RECORDS SUPPLIED:
import Summits.HubbardSuperconductivity.HubbardSuperconductivity.Theorems.AnisotropyChordTransferFibre3FinXDEvalW

/-!
# Route `AnisotropyChord` / H0 rotor rung: FIN per-`L` SIDE-CONDITION cell facts, `L = 21` (GM₃ cells 44–45)

Kernel facts `sdCellAnyZ 21 (49/50) 20 la lb (c, bn, aD) = true` (regime clause `mHole ≥ 0 ∧ facMI·η·(aD + b/(2+cos θ)) < c` on the cell, or vacuity), g5's `xbEval` objects, `decide +kernel`.
Prover seat `hubbard-h0-rotor-p3` g7; helper for piece A = stmt-HubbardSuperconductivity-23918 of rung 19089 (`--supports`, helper class).
WHAT THIS IS NOT: nothing here proves superconductivity in the Hubbard model (rotor TARGET as worded stays FALSE, g15 verdict); kernel facts /
assembly for ONE conditional reduction at one `L`.
-/

set_option linter.dupNamespace false
set_option autoImplicit false

namespace Summit.HubbardSuperconductivity.HubbardSuperconductivity.Theorems.AnisotropyChord.Transfer.Fibre3

namespace FinXD

/-- side-condition cell `[361087372164297, 370114556468405]` of `L = 21` (`cert`). [folklore] -/
theorem sd21_44 : sdCellAnyZ 21 (49/50 : ℚ) 20 361087372164297 370114556468405 ((11/20 : ℚ), (12 : ℕ), (2/25 : ℚ)) = true := by (rw [← sdCellAnyZW_eq]; decide +kernel)

/-- side-condition cell `[370114556468405, 379367420380116]` of `L = 21` (`cert`). [folklore] -/
theorem sd21_45 : sdCellAnyZ 21 (49/50 : ℚ) 20 370114556468405 379367420380116 ((11/20 : ℚ), (12 : ℕ), (2/25 : ℚ)) = true := by (rw [← sdCellAnyZW_eq]; decide +kernel)

end FinXD

end Summit.HubbardSuperconductivity.HubbardSuperconductivity.Theorems.AnisotropyChord.Transfer.Fibre3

EXERCISE GOAL: Quote the listing above from its first line to the line with "g7; helper for", inclusive, and add nothing.

SOLUTION:
import Summits.HubbardSuperconductivity.HubbardSuperconductivity.Theorems.AnisotropyChordTransferFibre3FinXDEvalW

/-!
# Route `AnisotropyChord` / H0 rotor rung: FIN per-`L` SIDE-CONDITION cell facts, `L = 21` (GM₃ cells 44–45)

Kernel facts `sdCellAnyZ 21 (49/50) 20 la lb (c, bn, aD) = true` (regime clause `mHole ≥ 0 ∧ facMI·η·(aD + b/(2+cos θ)) < c` on the cell, or vacuity), g5's `xbEval` objects, `decide +kernel`.
Prover seat `hubbard-h0-rotor-p3` g7; helper for piece A = stmt-HubbardSuperconductivity-23918 of rung 19089 (`--supports`, helper class).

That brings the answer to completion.